### Stored data entries
• • • • •

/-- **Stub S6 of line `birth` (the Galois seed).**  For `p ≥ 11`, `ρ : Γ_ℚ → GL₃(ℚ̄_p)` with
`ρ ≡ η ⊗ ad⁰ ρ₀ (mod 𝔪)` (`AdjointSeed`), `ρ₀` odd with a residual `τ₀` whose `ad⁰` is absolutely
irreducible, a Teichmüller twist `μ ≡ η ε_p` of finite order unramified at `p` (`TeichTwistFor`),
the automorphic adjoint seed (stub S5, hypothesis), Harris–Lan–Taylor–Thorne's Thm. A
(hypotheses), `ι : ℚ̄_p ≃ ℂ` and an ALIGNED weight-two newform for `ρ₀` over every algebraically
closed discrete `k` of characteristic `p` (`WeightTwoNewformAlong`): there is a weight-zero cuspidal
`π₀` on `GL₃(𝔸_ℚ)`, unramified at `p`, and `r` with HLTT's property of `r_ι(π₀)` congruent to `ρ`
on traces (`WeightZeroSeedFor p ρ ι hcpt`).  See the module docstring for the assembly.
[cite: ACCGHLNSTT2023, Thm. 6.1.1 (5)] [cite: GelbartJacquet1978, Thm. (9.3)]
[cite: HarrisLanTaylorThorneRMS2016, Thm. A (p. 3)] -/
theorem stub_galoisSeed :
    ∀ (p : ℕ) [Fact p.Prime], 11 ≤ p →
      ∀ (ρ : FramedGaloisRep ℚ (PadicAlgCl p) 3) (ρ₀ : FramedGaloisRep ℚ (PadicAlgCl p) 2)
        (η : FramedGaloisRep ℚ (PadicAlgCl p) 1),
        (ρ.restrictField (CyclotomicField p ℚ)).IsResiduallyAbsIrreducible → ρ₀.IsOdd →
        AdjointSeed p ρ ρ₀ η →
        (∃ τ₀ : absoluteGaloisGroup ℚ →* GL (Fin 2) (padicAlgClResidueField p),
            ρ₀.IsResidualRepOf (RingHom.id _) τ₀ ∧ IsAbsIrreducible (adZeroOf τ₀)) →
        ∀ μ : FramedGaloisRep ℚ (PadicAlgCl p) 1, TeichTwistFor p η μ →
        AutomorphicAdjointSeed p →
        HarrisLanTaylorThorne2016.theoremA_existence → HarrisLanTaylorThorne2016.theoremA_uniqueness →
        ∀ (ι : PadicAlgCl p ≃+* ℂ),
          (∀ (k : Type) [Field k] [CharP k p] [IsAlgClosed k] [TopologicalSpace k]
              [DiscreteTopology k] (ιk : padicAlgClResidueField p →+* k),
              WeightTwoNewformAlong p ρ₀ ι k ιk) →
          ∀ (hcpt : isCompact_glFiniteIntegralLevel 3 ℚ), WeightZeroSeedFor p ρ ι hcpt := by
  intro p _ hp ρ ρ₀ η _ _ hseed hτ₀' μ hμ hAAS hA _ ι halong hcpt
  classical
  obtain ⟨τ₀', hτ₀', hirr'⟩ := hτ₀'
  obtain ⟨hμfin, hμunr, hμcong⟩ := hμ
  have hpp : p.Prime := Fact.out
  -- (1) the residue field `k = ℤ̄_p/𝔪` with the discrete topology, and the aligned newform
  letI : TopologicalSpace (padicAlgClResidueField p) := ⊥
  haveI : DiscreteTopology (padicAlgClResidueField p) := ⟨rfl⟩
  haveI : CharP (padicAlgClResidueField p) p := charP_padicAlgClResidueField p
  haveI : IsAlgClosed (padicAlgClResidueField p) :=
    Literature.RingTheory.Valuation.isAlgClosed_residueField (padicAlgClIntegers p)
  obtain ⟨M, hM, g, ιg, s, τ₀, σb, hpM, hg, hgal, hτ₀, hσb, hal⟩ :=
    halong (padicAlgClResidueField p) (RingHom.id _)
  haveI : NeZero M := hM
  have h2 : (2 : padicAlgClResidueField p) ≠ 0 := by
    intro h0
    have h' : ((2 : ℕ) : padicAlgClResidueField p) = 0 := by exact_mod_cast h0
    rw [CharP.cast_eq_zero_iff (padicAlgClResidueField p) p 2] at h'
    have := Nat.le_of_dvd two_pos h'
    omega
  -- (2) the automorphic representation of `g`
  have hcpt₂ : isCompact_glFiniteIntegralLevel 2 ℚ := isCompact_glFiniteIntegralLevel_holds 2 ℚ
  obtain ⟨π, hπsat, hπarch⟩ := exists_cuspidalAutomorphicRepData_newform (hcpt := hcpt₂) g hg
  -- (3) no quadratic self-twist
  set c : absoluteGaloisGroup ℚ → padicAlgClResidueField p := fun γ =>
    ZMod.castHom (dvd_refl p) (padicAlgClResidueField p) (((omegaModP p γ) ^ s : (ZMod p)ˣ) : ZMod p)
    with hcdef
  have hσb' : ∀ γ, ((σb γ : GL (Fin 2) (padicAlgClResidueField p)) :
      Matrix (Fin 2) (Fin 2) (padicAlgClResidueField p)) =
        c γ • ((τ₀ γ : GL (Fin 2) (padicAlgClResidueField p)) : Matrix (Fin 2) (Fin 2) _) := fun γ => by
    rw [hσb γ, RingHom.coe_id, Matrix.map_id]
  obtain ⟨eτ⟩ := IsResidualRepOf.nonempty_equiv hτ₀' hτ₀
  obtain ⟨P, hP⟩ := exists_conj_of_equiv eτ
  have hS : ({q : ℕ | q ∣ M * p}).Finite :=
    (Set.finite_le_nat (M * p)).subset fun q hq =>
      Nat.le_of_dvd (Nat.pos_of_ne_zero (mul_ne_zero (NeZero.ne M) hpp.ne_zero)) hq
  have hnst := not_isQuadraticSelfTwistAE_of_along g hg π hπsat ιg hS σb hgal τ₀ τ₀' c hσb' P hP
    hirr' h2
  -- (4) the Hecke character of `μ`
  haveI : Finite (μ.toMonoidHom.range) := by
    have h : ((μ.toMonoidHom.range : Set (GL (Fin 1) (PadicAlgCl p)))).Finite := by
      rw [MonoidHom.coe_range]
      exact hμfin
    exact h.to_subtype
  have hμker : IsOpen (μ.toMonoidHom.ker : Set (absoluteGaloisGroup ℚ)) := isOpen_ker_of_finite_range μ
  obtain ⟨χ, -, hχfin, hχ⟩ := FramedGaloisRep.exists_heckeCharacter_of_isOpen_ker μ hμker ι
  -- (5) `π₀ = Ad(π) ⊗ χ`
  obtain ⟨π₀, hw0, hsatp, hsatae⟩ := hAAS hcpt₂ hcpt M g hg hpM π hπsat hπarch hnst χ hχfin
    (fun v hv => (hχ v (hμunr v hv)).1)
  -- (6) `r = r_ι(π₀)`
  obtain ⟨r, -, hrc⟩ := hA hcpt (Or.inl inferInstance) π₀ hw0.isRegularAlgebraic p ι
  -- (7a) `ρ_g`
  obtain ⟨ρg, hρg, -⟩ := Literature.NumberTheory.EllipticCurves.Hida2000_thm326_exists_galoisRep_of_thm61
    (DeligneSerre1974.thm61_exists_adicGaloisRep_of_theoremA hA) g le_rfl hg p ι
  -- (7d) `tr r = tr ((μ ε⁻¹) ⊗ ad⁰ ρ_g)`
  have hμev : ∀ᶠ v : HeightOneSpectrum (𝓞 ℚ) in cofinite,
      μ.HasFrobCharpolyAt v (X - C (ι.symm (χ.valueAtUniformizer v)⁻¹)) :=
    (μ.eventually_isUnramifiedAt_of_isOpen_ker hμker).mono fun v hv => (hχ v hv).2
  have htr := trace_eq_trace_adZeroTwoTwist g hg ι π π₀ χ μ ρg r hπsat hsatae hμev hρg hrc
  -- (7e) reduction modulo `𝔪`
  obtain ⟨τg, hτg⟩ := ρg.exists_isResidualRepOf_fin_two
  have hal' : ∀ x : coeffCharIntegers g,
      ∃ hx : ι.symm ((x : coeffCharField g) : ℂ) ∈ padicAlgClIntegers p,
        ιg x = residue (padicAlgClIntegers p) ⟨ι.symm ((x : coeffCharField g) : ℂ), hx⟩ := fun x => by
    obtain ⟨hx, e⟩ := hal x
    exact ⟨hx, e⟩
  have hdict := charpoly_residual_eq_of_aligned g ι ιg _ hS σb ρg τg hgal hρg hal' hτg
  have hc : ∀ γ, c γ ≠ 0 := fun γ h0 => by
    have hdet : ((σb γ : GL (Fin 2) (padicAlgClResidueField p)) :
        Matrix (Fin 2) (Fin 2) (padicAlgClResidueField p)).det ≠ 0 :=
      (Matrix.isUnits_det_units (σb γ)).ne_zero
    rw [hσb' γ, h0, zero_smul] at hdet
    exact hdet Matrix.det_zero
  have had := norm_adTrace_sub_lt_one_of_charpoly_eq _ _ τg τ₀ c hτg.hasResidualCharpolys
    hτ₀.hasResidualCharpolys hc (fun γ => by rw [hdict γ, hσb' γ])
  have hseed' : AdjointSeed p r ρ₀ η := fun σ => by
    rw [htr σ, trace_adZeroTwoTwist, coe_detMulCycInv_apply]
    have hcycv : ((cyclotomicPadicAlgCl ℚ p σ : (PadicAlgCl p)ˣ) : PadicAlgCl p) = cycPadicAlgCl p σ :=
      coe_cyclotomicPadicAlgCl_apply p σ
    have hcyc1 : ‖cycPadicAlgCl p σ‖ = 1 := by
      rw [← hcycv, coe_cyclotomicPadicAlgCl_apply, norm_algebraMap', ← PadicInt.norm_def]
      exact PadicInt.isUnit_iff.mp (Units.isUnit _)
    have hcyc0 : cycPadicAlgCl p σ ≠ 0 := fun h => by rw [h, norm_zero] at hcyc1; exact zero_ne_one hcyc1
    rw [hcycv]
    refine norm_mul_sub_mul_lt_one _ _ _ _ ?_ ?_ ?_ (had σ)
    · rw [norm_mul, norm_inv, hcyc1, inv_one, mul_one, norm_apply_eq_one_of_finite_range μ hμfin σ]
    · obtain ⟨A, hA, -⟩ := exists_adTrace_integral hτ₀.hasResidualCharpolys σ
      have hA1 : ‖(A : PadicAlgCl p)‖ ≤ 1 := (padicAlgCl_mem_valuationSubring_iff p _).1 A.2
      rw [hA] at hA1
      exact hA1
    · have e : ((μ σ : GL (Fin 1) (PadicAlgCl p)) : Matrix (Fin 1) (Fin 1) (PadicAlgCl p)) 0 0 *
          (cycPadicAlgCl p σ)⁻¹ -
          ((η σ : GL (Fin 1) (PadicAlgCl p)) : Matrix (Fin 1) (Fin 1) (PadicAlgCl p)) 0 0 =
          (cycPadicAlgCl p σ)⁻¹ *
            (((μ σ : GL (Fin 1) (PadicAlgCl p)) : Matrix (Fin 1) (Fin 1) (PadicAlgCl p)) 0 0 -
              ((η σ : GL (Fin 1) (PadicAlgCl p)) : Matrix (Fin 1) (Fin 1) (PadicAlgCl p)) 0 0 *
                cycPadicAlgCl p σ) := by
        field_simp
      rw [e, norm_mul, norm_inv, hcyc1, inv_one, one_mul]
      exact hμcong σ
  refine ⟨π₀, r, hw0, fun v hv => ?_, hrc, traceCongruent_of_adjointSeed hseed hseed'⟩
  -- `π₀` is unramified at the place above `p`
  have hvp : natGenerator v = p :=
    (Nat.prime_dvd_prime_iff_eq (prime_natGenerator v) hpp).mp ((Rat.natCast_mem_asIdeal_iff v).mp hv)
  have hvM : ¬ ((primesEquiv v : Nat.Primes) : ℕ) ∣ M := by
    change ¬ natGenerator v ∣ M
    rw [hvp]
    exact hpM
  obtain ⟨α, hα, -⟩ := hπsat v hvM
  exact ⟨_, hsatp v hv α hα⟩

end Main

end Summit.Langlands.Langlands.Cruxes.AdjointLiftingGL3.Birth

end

• • • • •

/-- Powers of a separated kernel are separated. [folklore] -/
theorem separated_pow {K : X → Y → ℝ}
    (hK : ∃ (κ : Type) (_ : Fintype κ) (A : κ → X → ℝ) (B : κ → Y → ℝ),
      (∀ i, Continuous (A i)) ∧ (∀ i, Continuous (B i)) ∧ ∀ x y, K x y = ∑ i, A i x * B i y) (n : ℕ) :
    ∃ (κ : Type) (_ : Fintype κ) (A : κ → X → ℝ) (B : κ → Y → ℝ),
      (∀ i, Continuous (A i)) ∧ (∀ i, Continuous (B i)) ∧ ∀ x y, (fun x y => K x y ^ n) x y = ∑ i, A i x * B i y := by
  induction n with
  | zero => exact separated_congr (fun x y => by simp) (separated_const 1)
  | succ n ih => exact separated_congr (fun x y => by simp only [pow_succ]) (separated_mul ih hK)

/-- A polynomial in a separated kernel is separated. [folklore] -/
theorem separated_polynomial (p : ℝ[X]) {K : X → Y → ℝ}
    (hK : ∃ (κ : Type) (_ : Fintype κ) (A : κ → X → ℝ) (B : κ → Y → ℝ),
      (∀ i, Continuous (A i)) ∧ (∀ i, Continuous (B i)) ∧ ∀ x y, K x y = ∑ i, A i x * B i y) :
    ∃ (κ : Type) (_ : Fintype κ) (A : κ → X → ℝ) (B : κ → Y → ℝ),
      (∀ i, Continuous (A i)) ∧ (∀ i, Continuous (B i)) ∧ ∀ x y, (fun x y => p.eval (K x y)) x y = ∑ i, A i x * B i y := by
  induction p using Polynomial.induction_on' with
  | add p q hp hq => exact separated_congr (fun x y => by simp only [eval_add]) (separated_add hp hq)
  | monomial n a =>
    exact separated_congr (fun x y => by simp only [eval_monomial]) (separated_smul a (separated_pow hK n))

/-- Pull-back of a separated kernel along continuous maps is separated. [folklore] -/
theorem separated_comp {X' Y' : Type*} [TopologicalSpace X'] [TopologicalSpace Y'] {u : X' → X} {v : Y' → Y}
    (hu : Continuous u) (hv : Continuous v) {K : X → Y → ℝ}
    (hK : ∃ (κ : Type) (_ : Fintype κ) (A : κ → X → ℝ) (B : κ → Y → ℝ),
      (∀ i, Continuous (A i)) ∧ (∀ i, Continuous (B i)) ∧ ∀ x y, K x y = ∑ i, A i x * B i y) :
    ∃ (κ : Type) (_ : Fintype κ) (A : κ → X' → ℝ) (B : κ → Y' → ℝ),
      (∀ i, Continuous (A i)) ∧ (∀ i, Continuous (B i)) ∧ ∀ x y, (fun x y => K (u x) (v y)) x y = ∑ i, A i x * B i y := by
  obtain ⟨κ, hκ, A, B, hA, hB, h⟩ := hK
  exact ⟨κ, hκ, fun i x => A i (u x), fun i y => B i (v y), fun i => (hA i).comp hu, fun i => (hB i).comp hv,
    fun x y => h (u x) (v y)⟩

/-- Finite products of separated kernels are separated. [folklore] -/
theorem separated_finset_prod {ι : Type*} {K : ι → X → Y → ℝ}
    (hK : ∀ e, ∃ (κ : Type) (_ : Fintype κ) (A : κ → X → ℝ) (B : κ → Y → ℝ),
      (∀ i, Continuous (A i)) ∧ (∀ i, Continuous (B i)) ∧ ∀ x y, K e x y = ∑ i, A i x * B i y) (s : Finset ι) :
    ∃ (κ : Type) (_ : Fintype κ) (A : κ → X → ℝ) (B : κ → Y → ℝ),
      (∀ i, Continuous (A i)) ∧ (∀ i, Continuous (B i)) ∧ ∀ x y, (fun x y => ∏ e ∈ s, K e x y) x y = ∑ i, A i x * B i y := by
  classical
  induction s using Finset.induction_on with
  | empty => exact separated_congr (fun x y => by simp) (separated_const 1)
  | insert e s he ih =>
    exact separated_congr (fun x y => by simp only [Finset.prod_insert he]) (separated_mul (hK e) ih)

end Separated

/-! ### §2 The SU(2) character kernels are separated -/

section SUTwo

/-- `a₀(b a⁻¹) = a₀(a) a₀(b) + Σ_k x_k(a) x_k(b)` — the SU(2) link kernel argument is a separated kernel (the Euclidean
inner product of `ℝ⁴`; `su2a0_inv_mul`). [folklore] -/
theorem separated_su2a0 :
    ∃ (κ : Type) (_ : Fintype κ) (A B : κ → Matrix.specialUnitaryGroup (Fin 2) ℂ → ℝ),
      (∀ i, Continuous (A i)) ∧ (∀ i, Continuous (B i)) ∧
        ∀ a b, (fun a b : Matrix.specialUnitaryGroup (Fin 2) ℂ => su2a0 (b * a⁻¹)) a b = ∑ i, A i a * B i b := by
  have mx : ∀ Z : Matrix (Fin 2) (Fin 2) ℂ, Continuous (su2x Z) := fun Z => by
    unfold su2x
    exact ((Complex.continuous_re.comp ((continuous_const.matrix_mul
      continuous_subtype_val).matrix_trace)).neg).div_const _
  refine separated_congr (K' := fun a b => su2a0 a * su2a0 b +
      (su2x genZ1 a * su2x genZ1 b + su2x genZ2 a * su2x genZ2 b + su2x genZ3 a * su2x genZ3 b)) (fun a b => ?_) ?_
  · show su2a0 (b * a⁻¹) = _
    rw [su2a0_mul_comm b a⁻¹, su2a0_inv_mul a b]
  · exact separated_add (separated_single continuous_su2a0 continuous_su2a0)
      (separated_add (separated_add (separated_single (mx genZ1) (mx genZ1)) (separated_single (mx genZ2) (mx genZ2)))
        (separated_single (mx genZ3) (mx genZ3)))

• • • • •

### Problem description
Find the word "halong" in the entries, and copy every line it shows up in.

### Expected answer
  intro p _ hp ρ ρ₀ η _ _ hseed hτ₀' μ hμ hAAS hA _ ι halong hcpt
    halong (padicAlgClResidueField p) (RingHom.id _)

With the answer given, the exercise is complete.